• Required work
Write out, word for word, every line in the data below from the one containing "(level346_sieve n hn" to the one containing "end Summit.Ventures.AbcSig", both of them included.

Stored items
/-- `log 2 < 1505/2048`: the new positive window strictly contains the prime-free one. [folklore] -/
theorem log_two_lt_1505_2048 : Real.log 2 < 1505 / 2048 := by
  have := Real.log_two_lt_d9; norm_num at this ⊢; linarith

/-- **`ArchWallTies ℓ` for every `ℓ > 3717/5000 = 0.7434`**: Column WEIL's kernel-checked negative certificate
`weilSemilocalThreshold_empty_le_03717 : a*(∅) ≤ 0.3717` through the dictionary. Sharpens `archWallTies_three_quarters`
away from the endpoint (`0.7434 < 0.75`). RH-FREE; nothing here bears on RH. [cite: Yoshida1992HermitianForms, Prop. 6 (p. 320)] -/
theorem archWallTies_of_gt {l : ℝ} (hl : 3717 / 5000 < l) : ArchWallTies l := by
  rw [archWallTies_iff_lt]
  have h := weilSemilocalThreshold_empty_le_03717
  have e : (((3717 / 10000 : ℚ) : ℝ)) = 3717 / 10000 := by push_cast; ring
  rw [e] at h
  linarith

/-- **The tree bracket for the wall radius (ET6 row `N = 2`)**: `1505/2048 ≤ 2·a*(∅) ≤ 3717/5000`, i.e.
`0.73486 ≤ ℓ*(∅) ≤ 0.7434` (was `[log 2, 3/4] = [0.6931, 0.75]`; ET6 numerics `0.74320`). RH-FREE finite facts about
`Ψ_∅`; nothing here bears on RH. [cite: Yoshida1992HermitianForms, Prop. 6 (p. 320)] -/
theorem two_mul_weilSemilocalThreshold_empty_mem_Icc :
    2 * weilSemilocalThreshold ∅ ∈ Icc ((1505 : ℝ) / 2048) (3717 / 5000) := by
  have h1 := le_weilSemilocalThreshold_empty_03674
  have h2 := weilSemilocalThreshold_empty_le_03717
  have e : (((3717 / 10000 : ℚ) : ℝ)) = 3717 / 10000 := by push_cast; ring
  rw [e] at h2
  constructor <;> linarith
--
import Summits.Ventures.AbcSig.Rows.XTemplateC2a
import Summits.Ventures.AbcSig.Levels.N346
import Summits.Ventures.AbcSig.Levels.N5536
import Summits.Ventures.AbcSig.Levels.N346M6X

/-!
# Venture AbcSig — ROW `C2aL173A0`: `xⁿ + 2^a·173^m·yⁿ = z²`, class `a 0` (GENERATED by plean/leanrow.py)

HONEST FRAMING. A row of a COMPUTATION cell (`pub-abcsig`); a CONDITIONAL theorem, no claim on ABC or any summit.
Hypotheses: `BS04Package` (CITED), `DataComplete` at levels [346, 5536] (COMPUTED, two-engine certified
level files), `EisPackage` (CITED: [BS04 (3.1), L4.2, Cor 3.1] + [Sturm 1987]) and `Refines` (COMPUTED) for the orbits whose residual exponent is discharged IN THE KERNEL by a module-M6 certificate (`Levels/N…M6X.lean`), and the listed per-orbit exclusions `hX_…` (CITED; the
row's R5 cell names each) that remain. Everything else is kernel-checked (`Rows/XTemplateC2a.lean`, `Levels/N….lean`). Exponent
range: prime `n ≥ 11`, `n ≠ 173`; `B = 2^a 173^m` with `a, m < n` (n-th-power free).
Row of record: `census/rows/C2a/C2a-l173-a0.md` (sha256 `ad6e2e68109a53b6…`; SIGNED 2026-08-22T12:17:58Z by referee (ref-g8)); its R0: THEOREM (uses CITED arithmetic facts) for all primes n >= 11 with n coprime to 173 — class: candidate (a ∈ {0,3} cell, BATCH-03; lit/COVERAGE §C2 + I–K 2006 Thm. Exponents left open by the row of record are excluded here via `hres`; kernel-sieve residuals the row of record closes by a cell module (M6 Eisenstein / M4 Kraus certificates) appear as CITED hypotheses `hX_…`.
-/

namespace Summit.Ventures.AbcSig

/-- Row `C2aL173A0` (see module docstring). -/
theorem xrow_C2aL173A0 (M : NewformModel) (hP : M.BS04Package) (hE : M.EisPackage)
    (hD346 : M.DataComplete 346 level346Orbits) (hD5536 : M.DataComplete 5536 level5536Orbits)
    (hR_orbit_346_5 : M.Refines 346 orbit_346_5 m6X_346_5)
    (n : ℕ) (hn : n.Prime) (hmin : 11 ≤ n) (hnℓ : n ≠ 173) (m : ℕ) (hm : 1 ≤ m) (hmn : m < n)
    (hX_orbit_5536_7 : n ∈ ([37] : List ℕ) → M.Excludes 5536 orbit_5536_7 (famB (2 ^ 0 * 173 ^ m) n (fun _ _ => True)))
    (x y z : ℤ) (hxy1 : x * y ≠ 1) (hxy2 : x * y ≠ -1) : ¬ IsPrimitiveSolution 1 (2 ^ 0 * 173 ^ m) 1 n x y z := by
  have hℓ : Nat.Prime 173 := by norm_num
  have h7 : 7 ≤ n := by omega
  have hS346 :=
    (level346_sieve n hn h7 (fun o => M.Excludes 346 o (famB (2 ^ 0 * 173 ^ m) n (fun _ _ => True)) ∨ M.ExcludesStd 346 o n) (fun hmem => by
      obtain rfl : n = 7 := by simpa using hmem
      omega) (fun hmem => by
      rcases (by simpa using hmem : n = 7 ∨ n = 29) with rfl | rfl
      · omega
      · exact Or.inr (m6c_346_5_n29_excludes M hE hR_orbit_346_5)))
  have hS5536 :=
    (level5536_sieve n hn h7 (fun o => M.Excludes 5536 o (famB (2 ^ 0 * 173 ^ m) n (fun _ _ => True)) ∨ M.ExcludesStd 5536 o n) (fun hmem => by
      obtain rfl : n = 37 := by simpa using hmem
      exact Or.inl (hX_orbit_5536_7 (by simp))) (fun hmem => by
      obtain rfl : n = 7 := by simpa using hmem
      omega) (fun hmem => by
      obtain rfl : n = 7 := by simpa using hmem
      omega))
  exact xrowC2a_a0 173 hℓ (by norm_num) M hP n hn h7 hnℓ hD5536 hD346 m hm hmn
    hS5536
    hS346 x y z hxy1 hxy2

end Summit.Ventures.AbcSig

• Exercise output
    (level346_sieve n hn h7 (fun o => M.Excludes 346 o (famB (2 ^ 0 * 173 ^ m) n (fun _ _ => True)) ∨ M.ExcludesStd 346 o n) (fun hmem => by
      obtain rfl : n = 7 := by simpa using hmem
      omega) (fun hmem => by
      rcases (by simpa using hmem : n = 7 ∨ n = 29) with rfl | rfl
      · omega
      · exact Or.inr (m6c_346_5_n29_excludes M hE hR_orbit_346_5)))
  have hS5536 :=
    (level5536_sieve n hn h7 (fun o => M.Excludes 5536 o (famB (2 ^ 0 * 173 ^ m) n (fun _ _ => True)) ∨ M.ExcludesStd 5536 o n) (fun hmem => by
      obtain rfl : n = 37 := by simpa using hmem
      exact Or.inl (hX_orbit_5536_7 (by simp))) (fun hmem => by
      obtain rfl : n = 7 := by simpa using hmem
      omega) (fun hmem => by
      obtain rfl : n = 7 := by simpa using hmem
      omega))
  exact xrowC2a_a0 173 hℓ (by norm_num) M hP n hn h7 hnℓ hD5536 hD346 m hm hmn
    hS5536
    hS346 x y z hxy1 hxy2

end Summit.Ventures.AbcSig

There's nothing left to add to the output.